Sikh, né en Inde et devenu tardivement américain, Ajay Banga, élu mercredi à la tête de la Banque mondiale, se sait attendu face aux nombreux défis, entre financement de la lutte contre le réchauffement climatique et réforme du fonctionnement de cette institution.

L’homme d’affaires indo-américain de 63 ans, qui était le seul candidat, devrait prendre ses fonctions le 1er juin.

Ajay Banga sait être direct, ne pas tourner autour du pot, et en même temps être incroyablement diplomate

Présenté par les Etats-Unis pour succéder à David Malpass, il ne remplissait pourtant pas formellement les attentes de la Banque mondiale, qui avait incité les Etats membres à promouvoir en particulier les candidatures de femmes.

Selon plusieurs sources proches de Washington, la secrétaire au Trésor, Janet Yellen, était en faveur d’un tel choix mais la décision finale revenait au président américain.

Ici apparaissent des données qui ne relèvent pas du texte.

import Summits.QuantumFields.YangMills.Theorems.BalabanUVNodesN06StateLayerAtPinsPUW
import Summits.QuantumFields.YangMills.Theorems.BalabanUVNodesN06XdYdLegAtPinsPhysPU
import Summits.QuantumFields.YangMills.Theorems.BalabanUVNodesN06DvLettersLegAtPinsPU
import Summits.QuantumFields.YangMills.Theorems.BalabanUVNodesN06G0QstarTransferLegAtPinsPU
import Summits.QuantumFields.YangMills.Theorems.BalabanUVNodesN06DgDvdLegAtPinsT
import Literature.MathematicalPhysics.QuantumFieldTheory.Balaban1983to89.B9GradLetterTransportedSupSource
import Literature.MathematicalPhysics.QuantumFieldTheory.Balaban1983to89.B9LettersZSchemasMono
import Literature.MathematicalPhysics.QuantumFieldTheory.Balaban1983to89.B9StateAprioriL1

/-!
# BalabanUVNodes ∕ N06 ([B9], `Dag.B9_main`) — THE LEVEL-13 LETTERS AND THE U8 STATE LAYER OF THE STAGE-11 CERTIFICATE, AS ONE LEG (byte-budget restructure)

Track A of `YM-PLAN.md` (cell `pub-ymgap`, HUMAN RULING D-0062), node **N06** = [Balaban1985BackgroundPropagators] Thms 3.1–3.15; seat `pub-ymgap-dag-n06-d` (gen 22).  A LEG of the
stage-11 certificate (editions ≥ 113), count-neutral.  WHY.  The certificate of record (ED.111 «VL» p763822) sits at 199 503 ∕ 200 000 bytes; every further fold (the Δ⁽²⁾
letter `hD2sup`, Sect. E, rows 14) adds call text.  This file MOVES OUT of the certificate, verbatim and generically in the rates, the chain it ran inline since editions 81–107:
(1) dag-n06-c's gradient leg `dgDvd_pdgDvd_of_pinsT_all` (UNIT D); (2)–(4) this seat's (3.46) legs `hXd_of_pinsP_geo9Y`, `dgDH_dgDHd_of_pinsP_geo9Y`, `pYDH_of_pinsP_geo9Y`;
(5)–(7) dag-n06-c's `dv_letters_of_pins`, `pXDv_of_pins_KX` and dag-n06-l's `g0qstar_transfer_letters_of_pins`; (8) this seat's U8 state layer
`…N06StateLayerAtPinsPUW.hStateTuplesW_of_pinsP_geo9Y` fed by (1)–(7).  Generic in the level-13 rate `δ13` and the layer's rates `(δK, δP)` (the certificate reads it at
`(δK12, δP, δ12₃)`; its sibling `…N06Rgdd13AtPinsPUW` runs the same chain at rates above δ12₃ for the `hrgdd13` letter).  ONE theorem ★★★ `level13_layer_of_pinsP_geo9Y`;
every input is a displayed binder or a derived fact of the certificate, on ONE regime `(M₀, a₀)`; output = ONE threshold `MW`, the letters' constants with their signs, the
seven letter families and the four state tuples, all above `MW` — the exact shapes the certificate's faces read.

HONEST LABEL: helper (plumbing of landed legs), count-neutral; N06 NOT discharged; nothing continuum ∕ OS ∕ mass gap ∕ Clay.
[cite: Balaban1985BackgroundPropagators, Thm 3.3 (3.42)–(3.47) pp.397–399, (3.49) p.399, (3.35) p.396, (3.39)–(3.40) p.397, Thms 3.12–3.13 (3.130)–(3.133) pp.421–422,
(3.137)–(3.138) p.423, (3.151)–(3.153) p.426; Balaban1984PropagatorsII, (2.51)–(2.56) pp.232–233, Lemma 2.1 (2.60)–(2.61) p.234, (2.137) p.247]
-/

noncomputable section

namespace Summit.QuantumFields.YangMills.BalabanUVNodes.N06Level13LayerAtPinsPUW

open Literature.MathematicalPhysics.QuantumFieldTheory.Balaban1983to89 open Literature.MathematicalPhysics.QuantumFieldTheory.Balaban1983to89.Node00 open Literature.MathematicalPhysics.QuantumFieldTheory.Balaban1983to89.Node00.OpsYSectDCoords (DvcoKH DvscoKH QscoKH RcoK T2coK TpicoK cR39_trBasis_pos) open Literature.MathematicalPhysics.QuantumFieldTheory.Balaban1983to89.B9Thm39ReadingCoords (basisBound39 cR39 cR39_nonneg coordBound39) open Literature.MathematicalPhysics.QuantumFieldTheory.Balaban1983to89.B9Thm34Ext (toB6) open Literature.MathematicalPhysics.QuantumFieldTheory.Balaban1983to89.B11SectG (BlockNorm HasMaj RowSum) open Literature.MathematicalPhysics.QuantumFieldTheory.Balaban1983to89.B9Thm312Whole (GeoOK Ops cNorm) open Literature.MathematicalPhysics.QuantumFieldTheory.Balaban1983to89.B9Thm312WholeClasses (cNormR rwt rwt_nonneg) open Literature.MathematicalPhysics.QuantumFieldTheory.Balaban1983to89.B9CoReadingCoords (DcoK DscoK GcoK XBK blkBK cdBₗ cdsBₗ coordOpK) open Literature.MathematicalPhysics.QuantumFieldTheory.Balaban1983to89.B9CoReadingCoordsS (GcoS XSK blkSK sIK) open Literature.MathematicalPhysics.QuantumFieldTheory.Balaban1983to89.B9CoReadingCoordsH (XHK blkHK) open Literature.MathematicalPhysics.QuantumFieldTheory.Balaban1983to89.B9CoReadingCoordsTranspose (TrIdx trBasis) open Literature.MathematicalPhysics.QuantumFieldTheory.Balaban1983to89.B9PinMembersKLevelV1 (MemberY bg9Y geo9Y geo9Y_M) open Literature.MathematicalPhysics.QuantumFieldTheory.Balaban1983to89.B9BackgroundsKLevelV1R (MemOfFam RegFamY bg9YR mem_of_reg335R) open Literature.MathematicalPhysics.QuantumFieldTheory.Balaban1983to89.B9GeoLemma21KLevelV1 (geo9Y_dist_comm geo9Y_dist_triangle geo9Y_len_pos rowSum261_geo9Y)
open Literature.MathematicalPhysics.QuantumFieldTheory.Balaban1983to89.B9GeoNormsKLevelV1 (geo9K geo9K_dist_nonneg) open Literature.MathematicalPhysics.QuantumFieldTheory.Balaban1983to89.B7Prop2SpecialUnitary (specialUnitaryUnits specialUnitaryUnits_le_U1 specialUnitaryUnits_le_unitaryUnits) open Literature.MathematicalPhysics.QuantumFieldTheory.Balaban1983to89.B9PerturbationMajorantAlgebra (CurrentMaj Proj349Maj Thm31GpMaj hasMaj_weaken) open Literature.MathematicalPhysics.QuantumFieldTheory.Balaban1983to89.B9PerturbationMajorantsAtLetters (BcoKH BdcoKH PcoK rcoK_eq) open Literature.MathematicalPhysics.QuantumFieldTheory.Balaban1983to89.B9MultiscaleSmoothPartitionYNear (rNear) open Literature.MathematicalPhysics.QuantumFieldTheory.Balaban1983to89.B9MultiscaleSmoothPartitionYLip (CLip CLip_nonneg) open Literature.MathematicalPhysics.QuantumFieldTheory.Balaban1983to89.B9SmoothHolderClassP (bHZKP bHZKPG bHZKP_κ bHZPG) open Literature.MathematicalPhysics.QuantumFieldTheory.Balaban1983to89.B9GradViaDivLettersTransported (taxiB taxiS) open Literature.MathematicalPhysics.QuantumFieldTheory.Balaban1983to89.B9PerturbationSplitAtLetters (Ta2LcoK TaLcoK Tb2LcoKH TbLcoKH) open Literature.MathematicalPhysics.QuantumFieldTheory.Balaban1983to89.B9PerturbationL2Delta2 (D2coK) open Literature.MathematicalPhysics.QuantumFieldTheory.Balaban1983to89.B9SmoothHolderClassPProducers (CTel CTel_nonneg) open Literature.MathematicalPhysics.QuantumFieldTheory.Balaban1983to89.B9RowSum261DefiniteFaces (rowConst261 rowConst261_nonneg) open Literature.MathematicalPhysics.QuantumFieldTheory.Balaban1983to89.B9SectDSup (weightNorm) open Literature.MathematicalPhysics.QuantumFieldTheory.Balaban1983to89.B6RandomWalk (HasMajorant)
open Literature.MathematicalPhysics.QuantumFieldTheory.Balaban1983to89.B6RandomWalkHom (HasMajorantHom) open Literature.MathematicalPhysics.QuantumFieldTheory.Balaban1983to89.B9Thm312WholeStepRegular (LettersS3131 StepS) open Literature.MathematicalPhysics.QuantumFieldTheory.Balaban1983to89.B9CoReadingCoordsHolder (PK blkPK probeK w₀K) open Literature.MathematicalPhysics.QuantumFieldTheory.Balaban1983to89.B9CoReadingCoordsHolderAdm (holderProbesKA wKA) open Literature.MathematicalPhysics.QuantumFieldTheory.Balaban1983to89.B9RWSums343Holder (HolderProbes) open Literature.MathematicalPhysics.QuantumFieldTheory.Balaban1983to89.B9Thm313WholeDir (Thm33G0DirR) open Literature.MathematicalPhysics.QuantumFieldTheory.Balaban1983to89.B9Thm313WholeDirInputBC (Letters313IML) open Literature.MathematicalPhysics.QuantumFieldTheory.Balaban1983to89.B9LettersHZAtOne (plateau_pos) open Literature.MathematicalPhysics.QuantumFieldTheory.Balaban1983to89.B9CoReadingCoordsInput (bHK) open Literature.MathematicalPhysics.QuantumFieldTheory.Balaban1983to89.B9CoReadingCoordsInputS (bHS) open Literature.MathematicalPhysics.QuantumFieldTheory.Balaban1983to89.B9CoRealizesRelAtLetters (RelB) open Literature.MathematicalPhysics.QuantumFieldTheory.Balaban1983to89.B9Thm33G0ProbeZeroAtCutPins (pX0_of_pins) open Literature.MathematicalPhysics.QuantumFieldTheory.Balaban1983to89.B6GlobalChartV1 (PV blkV1) open Literature.MathematicalPhysics.QuantumFieldTheory.Balaban1983to89.B6Ineq2142KLevelV1 (lvl β) open Literature.MathematicalPhysics.QuantumFieldTheory.Balaban1983to89.B6Geom246MultiLevelTorus (geomT) open Summit.QuantumFields.YangMills.BalabanUVNodes.N06HolderPinsGradedAtRecord (links_le_one) open Summit.QuantumFields.YangMills.BalabanUVNodes.N06TbHLegAtPinsPhysPU (htbH_of_pinsP43_geo9Y)
open Summit.QuantumFields.YangMills.BalabanUVNodes.N06LettersSAtPinsPU (hLettersS_of_pinsP44_geo9Y) open Summit.QuantumFields.YangMills.BalabanUVNodes.N06StateClassFactsAtPinsPU (hStateFacts_of_pinsP_geo9Y) open Summit.QuantumFields.YangMills.BalabanUVNodes.N06StateProducerG0AtPinsPU (hG0S2_of_pinsP_geo9Y) open Summit.QuantumFields.YangMills.BalabanUVNodes.N06StateProducersAAtPinsPU (hProducersA_of_pinsP_geo9Y) open Summit.QuantumFields.YangMills.BalabanUVNodes.N06StateProducersBAtPinsPUW (hProducersBW_of_pinsP_geo9Y) open Summit.QuantumFields.YangMills.BalabanUVNodes.N06StatePairsAtPinsPU (hStatePairs_of_pinsP_geo9Y) open Summit.QuantumFields.YangMills.BalabanUVNodes.N06StateAssemblyAtPinsPUW (hStateAssemblyW_of_faces) open Literature.MathematicalPhysics.QuantumFieldTheory.Balaban1983to89.B9SectDL2Decay (BlockBd) open Literature.MathematicalPhysics.QuantumFieldTheory.Balaban1983to89.B9Thm312WholeDir (Thm33G0Dir Thm33G0L2M) open Literature.MathematicalPhysics.QuantumFieldTheory.Balaban1983to89.B9RWSums343to347Whole (Facts347) open Literature.MathematicalPhysics.QuantumFieldTheory.Balaban1983to89.B9RWSums347DefiniteFaces (exp261 facts347_exp261_geo9Y geo9Y_scalars) open Literature.MathematicalPhysics.QuantumFieldTheory.Balaban1983to89.B9GradViaDivLettersAtPins (DvcoKH_eq_sum JcoKH rJ) open Literature.MathematicalPhysics.QuantumFieldTheory.Balaban1983to89.B9Thm313WholeDvAtPinsR (dGDv_pinsB dGDvd_pinsB gD2_pinsB gDv_pinsB pXDv_pinsB) open Literature.MathematicalPhysics.QuantumFieldTheory.Balaban1983to89.Node00.OpsYNablaBridge (chartY) open Literature.MathematicalPhysics.QuantumFieldTheory.Balaban1983to89.B9BackgroundsKLevelV1P (bg9KP mem_of_reg335P)
open Literature.MathematicalPhysics.QuantumFieldTheory.Balaban1983to89.B9SmoothHolderClassPI (bHZKPIfam bHZPIfam transfer_threshold_geo9K) open Literature.MathematicalPhysics.QuantumFieldTheory.Balaban1983to89.B9SmoothHolderClassTClosure (abs_cf_eq_nKT) open Literature.MathematicalPhysics.QuantumFieldTheory.Balaban1983to89.B9SectBGpLettersY (norm_le_one_and_inv_of_mem) open Literature.MathematicalPhysics.QuantumFieldTheory.Balaban1983to89.B9GradLetterTransportedInputClassesPI (hasMaj_dgDv_of_h44m hasMaj_pdgDv_of_h45m jLadder_hyp_of_reg335P) open Literature.MathematicalPhysics.QuantumFieldTheory.Balaban1983to89.B6KLevelCensusIndexV1 (Adm kGeo) open T4RelativeLadder (UnitaryLike) open Literature.MathematicalPhysics.QuantumFieldTheory.Balaban1983to89.B9RWSums346SecondDiff (DirOps310) open Literature.MathematicalPhysics.QuantumFieldTheory.Balaban1983to89.B9Thm310Whole (Ops310) open Literature.MathematicalPhysics.QuantumFieldTheory.Balaban1983to89.B9Thm313WholeDvHolderAtPinsGraded (CJG CJG_nonneg thetaL thetaL_nonneg) open Literature.MathematicalPhysics.QuantumFieldTheory.Balaban1983to89.B9TaxiTransportLadder (plaqV) open Literature.MathematicalPhysics.QuantumFieldTheory.Balaban1983to89.B9Thm313WholeDvHolderAtPinsPrint (hJ_print) open Literature.MathematicalPhysics.QuantumFieldTheory.Balaban1983to89.B9Thm313WholeDvHolderFromDdsFree (pYDH_of_h45Y_one) open Literature.MathematicalPhysics.QuantumFieldTheory.Balaban1983to89.B6Prop22KLevelTorusCensusEta (nKT) open Summit.QuantumFields.YangMills.BalabanUVNodes.N06XdLegAtPinsPhysRU (one_le_CLip) 
open Literature.MathematicalPhysics.QuantumFieldTheory.Balaban1983to89.B9DivViaGradLettersAtPins (DvscoKH_eq_sum JTcoKH) open Literature.MathematicalPhysics.QuantumFieldTheory.Balaban1983to89.B9PerturbationMajorantsAtLettersPhys (rcoK_GpPhysY) open Literature.MathematicalPhysics.QuantumFieldTheory.Balaban1983to89.B9LettersZQstarFieldsAtPinsR (gQs1_pinsB pXQs_pinsB) open scoped Matrix.Norms.L2Operator open Literature.MathematicalPhysics.QuantumFieldTheory.Balaban1983to89.B9Thm312Whole (Thm33G0) open Literature.MathematicalPhysics.QuantumFieldTheory.Balaban1983to89.B9LettersZSchemasMono (kernel_mono) open Literature.MathematicalPhysics.QuantumFieldTheory.Balaban1983to89.B9StateAprioriL1 (exists_l1_control_bHK) open Literature.MathematicalPhysics.QuantumFieldTheory.Balaban1983to89.B9GradLetterTransportedSupSource (hasMaj_bHZPIfam_of_supBlocks) open Summit.QuantumFields.YangMills.BalabanUVNodes.N06StateLayerAtPinsPUW (hStateTuplesW_of_pinsP_geo9Y) open Summit.QuantumFields.YangMills.BalabanUVNodes.N06XdYdLegAtPinsPhysPU (hXd_of_pinsP_geo9Y pYDH_of_pinsP_geo9Y) open Summit.QuantumFields.YangMills.BalabanUVNodes.N06DgLegAtPinsPhysPU (dgDH_dgDHd_of_pinsP_geo9Y) open Summit.QuantumFields.YangMills.BalabanUVNodes.N06DvLettersLegAtPinsPU (dv_letters_of_pins pXDv_of_pins_KX)
open Summit.QuantumFields.YangMills.BalabanUVNodes.N06G0QstarTransferLegAtPinsPU (g0qstar_transfer_letters_of_pins) open Summit.QuantumFields.YangMills.BalabanUVNodes.N06DgDvdLegAtPinsT (dgDvd_pdgDvd_of_pinsT_all)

Néanmoins, à bien des égards, ce choix était le reflet d’une volonté de la part de la Maison-Blanche de faire un geste vers certains pays émergents, dans un contexte de montée des tensions géopolitiques, en proposant une personne qui est née, a grandi et a été éduquée dans l’un des plus grands pays au
monde, et dont les Etats-Unis tentent de se rapprocher: l’Inde.

« Je pense qu’avoir quelqu’un capable de parler à différentes identités et aux différentes parties prenantes est absolument essentiel », souligne Clemence Landers, chercheuse au Centre de développement mondial.
Car Ajay Banga, désormais Américain, a connu une première vie dans le sous-continent indien.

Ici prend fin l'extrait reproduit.